--- PROVIDED MATERIAL Enclosed Below ---

import Summits.QuantumFields.YangMills.Theorems.LangevinControlUVOSLegsFromFemtoAndGapStubLower
import HarnessLib

/-!
# Crux `UVSeamRec` (stmt-QuantumFields-20043), stub `stub_floors`: compact-witness floors from the femto package

Helper file (`--supports stmt-QuantumFields-20043`) of the lead prover of `stub_floors` (unit `ym-spine-20043-p1`); the
F-B plumbing of the split card «floors by unit transfer» (item evidence `LINE-CARD-stub_floors.md`).

The unit-transfer theorem `UnitTransfer.lowerBounds_of_tendsto_div` (series `BalabanLadderUVSeamRecUnitTransfer*`)
consumes floors with COMPACTLY SUPPORTED witnesses.  The landed collar stub `stub_lower`
(`Theorems/LangevinControlUVOSLegsFromFemtoAndGapStubLower*.lean`: `FBL → FC2 → FC3 → LowerBounds`) builds its witnesses
as bumps (`exists_bump_schwartz`, `tsupport = closedBall`), but its statement forgets compactness.  This file re-runs
the two assembly proofs `lowerBounds_twoPoint` / `lowerBounds_threePoint` VERBATIM with the one extra conjunct recorded
(`lowerBoundsC_twoPoint`, `lowerBoundsC_threePoint`; every estimate is the landed toolkit's).  The compositions with
`stub_fcp6`, `fbl_of_fbl6` and the unit transfer are in `BalabanLadderUVSeamRecFloorsCEngine`.
-/

set_option autoImplicit false

noncomputable section

open scoped SchwartzMap
open MeasureTheory Filter Topology Metric
open Literature.MathematicalPhysics.QuantumFieldTheory Literature.MathematicalPhysics.QuantumLattice
open Literature.MathematicalPhysics.AQFT Literature.Probability.LatticeModels
open Summit.QuantumFields.YangMills.Theorems.OSLegsFromFemtoAndGap.StubLower
open Summit.QuantumFields.YangMills.Cruxes.OSLegsFromFemtoAndGap.DlrCollarTransfer
open Summit.QuantumFields.YangMills.Cruxes.OSLegsFromFemtoAndGap.DlrCollarTransfer.StubLower

namespace Summit.QuantumFields.YangMills.Cruxes.UVSeamRec.FloorsC

section Floors

variable (G : Type) [Group G] [TopologicalSpace G] [IsTopologicalGroup G] [CompactSpace G]
  [MeasurableSpace G] [BorelSpace G] (r : LatticeRep G) (a : ℝ → ℝ)

/-- **The two-point floor with a compactly supported witness** (= landed `StubLower.lowerBounds_twoPoint`, same proof,
recording that the bump `v` has `tsupport v = closedBall`). [folklore] -/
theorem lowerBoundsC_twoPoint (hapos : ∀ β, 0 < a β) (hlim : Tendsto a atTop (𝓝 0))
    (hFBL : FBL G r a) (hFC2 : FC2 G r a) :
    ∃ (v : 𝓢(EuclideanSpace ℝ (Fin 4), ℝ)) (ε β₅ Λ₅ : ℝ),
      HasCompactSupport (v : EuclideanSpace ℝ (Fin 4) → ℝ) ∧
      tsupport v ⊆ {y : EuclideanSpace ℝ (Fin 4) | 0 < y 0} ∧ 0 < ε ∧
      ∀ β : ℝ, β₅ ≤ β → ∀ L : ℕ, Λ₅ ≤ a β * L → ε ≤ Q2 G r β L (a β) (thetaTest 4 v) v := by
  obtain ⟨C₁, β₁, ℓ₁, p, hℓ₁, hC₁, hFBLc⟩ := hFBL
  obtain ⟨Γ, β₂, ℓ₂, c₂, C₂, K, n₀, hℓ₂, hc₂, hK1, hKlim, hn₀, -, -, hΓlim, hFC2c⟩ := hFC2
  -- the constants
  obtain ⟨ℓ, hℓ⟩ : ∃ ℓ : ℝ, ℓ = min ℓ₁ ℓ₂ := ⟨_, rfl⟩
  have hℓ0 : 0 < ℓ := by rw [hℓ]; exact lt_min hℓ₁ hℓ₂
  have hℓℓ₁ : ℓ ≤ ℓ₁ := hℓ ▸ min_le_left _ _
  have hℓℓ₂ : ℓ ≤ ℓ₂ := hℓ ▸ min_le_right _ _
  obtain ⟨D, hD⟩ : ∃ D : ℝ, D = ℓ / 100 := ⟨_, rfl⟩
  have hD0 : 0 < D := by rw [hD]; positivity
  obtain ⟨M, hM⟩ : ∃ M : ℝ, M = 8 * C₁ ^ 2 / (c₂ * D ^ 8) + 1 := ⟨_, rfl⟩
  have hM0 : 0 < M := by rw [hM]; positivity
  have hMC : 4 * C₁ ^ 2 / D ^ 8 ≤ c₂ * M / 2 := by
    have : c₂ * M / 2 = 4 * C₁ ^ 2 / D ^ 8 + c₂ / 2 := by
      rw [hM]; field_simp; ring
    rw [this]; linarith
  obtain ⟨δ₁, hδ₁, hKδ⟩ := exists_delta_of_tendsto_mul hKlim (ε := ℓ / 100) (by positivity)
  obtain ⟨δ₂, hδ₂, hΓδ⟩ := exists_delta_of_tendsto_div_atTop hΓlim M
  obtain ⟨s, hs⟩ : ∃ s : ℝ, s = min (min δ₁ (δ₂ / 2)) (ℓ / 100) := ⟨_, rfl⟩
  have hs0 : 0 < s := by rw [hs]; positivity
  have hsδ₁ : s ≤ δ₁ := by rw [hs]; exact (min_le_left _ _).trans (min_le_left _ _)
  have hsδ₂ : 3 * s / 2 < δ₂ := by
    have : s ≤ δ₂ / 2 := by rw [hs]; exact (min_le_left _ _).trans (min_le_right _ _)
    linarith
  have hsℓ : s ≤ ℓ / 100 := by rw [hs]; exact min_le_right _ _
  have hsK : s * K (s / 2) < 2 * ℓ / 100 := by
    have := hKδ (s / 2) (by positivity) (by linarith)
    linarith
  -- the bump at height `s/2`, plateau radius `s/8`, support radius `s/4`
  obtain ⟨v, hv0, -, hvone, hvsupp, hvts⟩ :=
    exists_bump_schwartz (EuclideanSpace.single 0 (s / 2)) (ρ := s / 8) (by positivity)
  -- small spacings
  have hn₀0 : (0 : ℝ) < n₀ := by exact_mod_cast hn₀
  obtain ⟨β₀, hβ₀⟩ := exists_of_tendsto_atTop_nhds_zero hlim
    (a₀ := min (ℓ / 100) (min (s / (2 * n₀)) (s / 16))) (by positivity)
  refine ⟨v, c₂ * M / 2 * (s / 16) ^ 8, max β₀ (max β₁ β₂), ℓ, ?_, ?_, by positivity, ?_⟩
  · -- compact support: the bump's `tsupport` is a closed ball
    rw [HasCompactSupport, hvts]
    exact isCompact_closedBall _ _
  · -- positive time
    rw [hvts]
    intro y hy
    rw [mem_closedBall, dist_eq_norm] at hy
    have h1 := abs_apply_le_norm (y - EuclideanSpace.single 0 (s / 2)) 0
    have h2 : |y 0 - s / 2| ≤ 2 * (s / 8) := by simpa using h1.trans hy
    show 0 < y 0
    have := (abs_le.1 h2).1
    linarith
  intro β hβ L hL
  have hββ₀ : β₀ ≤ β := le_of_max_le_left hβ
  have hββ₁ : β₁ ≤ β := le_of_max_le_left (le_of_max_le_right hβ)
  have hββ₂ : β₂ ≤ β := le_of_max_le_right (le_of_max_le_right hβ)
  have hα := hapos β
  have hαa₀ := hβ₀ β hββ₀
  have hαℓ : a β ≤ ℓ / 100 := (hαa₀.trans_le (min_le_left _ _)).le
  have hαn : a β ≤ s / (2 * n₀) := (hαa₀.trans_le ((min_le_right _ _).trans (min_le_left _ _))).le
  have hα16 : a β ≤ s / 16 := (hαa₀.trans_le ((min_le_right _ _).trans (min_le_right _ _))).le
  have hαn₀ : (n₀ : ℝ) * a β ≤ s / 2 := by
    rw [le_div_iff₀ (by positivity)] at hαn; linarith
  obtain ⟨hfem₁, hfem₂, hL'⟩ :=
    femto_budget (L := L) hℓℓ₁ hℓℓ₂ hsℓ hs0 hsK hαℓ hL
  rw [← hD] at hfem₁ hfem₂ hL'
  -- the per-pair floor
  have key : ∀ x y : Fin 4 → ℤ, thetaTest 4 v (a β • siteToE x) ≠ 0 → v (a β • siteToE y) ≠ 0 →
      c₂ * M / 2 * a β ^ 8 ≤ torusE G r β L (fun U => dens G r x U * dens G r y U)
        - torusE G r β L (dens G r x) * torusE G r β L (dens G r y) := by
    intro x y hx hy
    refine pair_floor G r a hC₁ hFBLc hc₂ hK1 hFC2c hs0 hD0 hΓδ hsδ₂ hMC hββ₁ hββ₂ hα hαn₀
      hfem₁ hfem₂ hL' x y ?_ ?_
    · rw [thetaTest_apply] at hx
      have := hvsupp _ hx
      rw [dist_eq_norm, norm_timeReflection_sub_single] at this
      linarith
    · have := hvsupp _ hy
      rw [dist_eq_norm] at this
      linarith
  -- Riemann mass of the two plateaux
  have hcover : ∀ j, |(EuclideanSpace.single (0 : Fin 4) (s / 2) : EuclideanSpace ℝ (Fin 4)) j|
      + s / 8 ≤ a β * L := fun j => by
    have : |(EuclideanSpace.single (0 : Fin 4) (s / 2) : EuclideanSpace ℝ (Fin 4)) j| ≤ s / 2 := by
      rw [PiLp.single_apply]
      split_ifs
      · rw [abs_of_pos (by positivity)]
      · rw [abs_zero]; positivity
    nlinarith
  have hSy : (s / 8 / (2 * a β)) ^ 4 ≤ ∑ y ∈ box 4 L, v (a β • siteToE y) :=
    pow_le_sum_box hv0 hα (fun z hz => hvone z hz) (by linarith) hcover
  have hSx : (s / 8 / (2 * a β)) ^ 4 ≤ ∑ x ∈ box 4 L, thetaTest 4 v (a β • siteToE x) := by
    refine pow_le_sum_box (p := -EuclideanSpace.single 0 (s / 2)) (fun z => ?_) hα
      (fun z hz => ?_) (by linarith) (fun j => by simpa using hcover j)
    · rw [thetaTest_apply]; exact hv0 _
    · rw [thetaTest_apply]
      refine hvone _ ?_
      rwa [dist_eq_norm, norm_timeReflection_sub_single, ← sub_neg_eq_add, ← dist_eq_norm]
  -- summation
  have hsum := mul_sum_mul_sum_le (B := box 4 L) (κ := c₂ * M / 2 * a β ^ 8)
    (f := fun x => thetaTest 4 v (a β • siteToE x)) (g := fun y => v (a β • siteToE y))
    (C := fun x y => torusE G r β L (fun U => dens G r x U * dens G r y U)
      - torusE G r β L (dens G r x) * torusE G r β L (dens G r y))
    (fun x => by rw [thetaTest_apply]; exact hv0 _) (fun y => hv0 _) key
  unfold Q2
  refine le_trans ?_ hsum
  have hα0 : a β ≠ 0 := hα.ne'
  calc c₂ * M / 2 * (s / 16) ^ 8
      = c₂ * M / 2 * a β ^ 8 * ((s / 8 / (2 * a β)) ^ 4 * (s / 8 / (2 * a β)) ^ 4) := by
        field_simp; ring
    _ ≤ _ := mul_le_mul_of_nonneg_left (mul_le_mul hSx hSy (by positivity)
        ((by positivity : (0 : ℝ) ≤ (s / 8 / (2 * a β)) ^ 4).trans hSx)) (by positivity)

--- End of Enclosed PROVIDED MATERIAL ---

EXERCISE DETAILS:
Find every line in the records that uses the string "with", then copy it.

ANSWER TO THIS PROBLEM:
consumes floors with COMPACTLY SUPPORTED witnesses.  The landed collar stub `stub_lower`
the two assembly proofs `lowerBounds_twoPoint` / `lowerBounds_threePoint` VERBATIM with the one extra conjunct recorded
(`lowerBoundsC_twoPoint`, `lowerBoundsC_threePoint`; every estimate is the landed toolkit's).  The compositions with
/-- **The two-point floor with a compactly supported witness** (= landed `StubLower.lowerBounds_twoPoint`, same proof,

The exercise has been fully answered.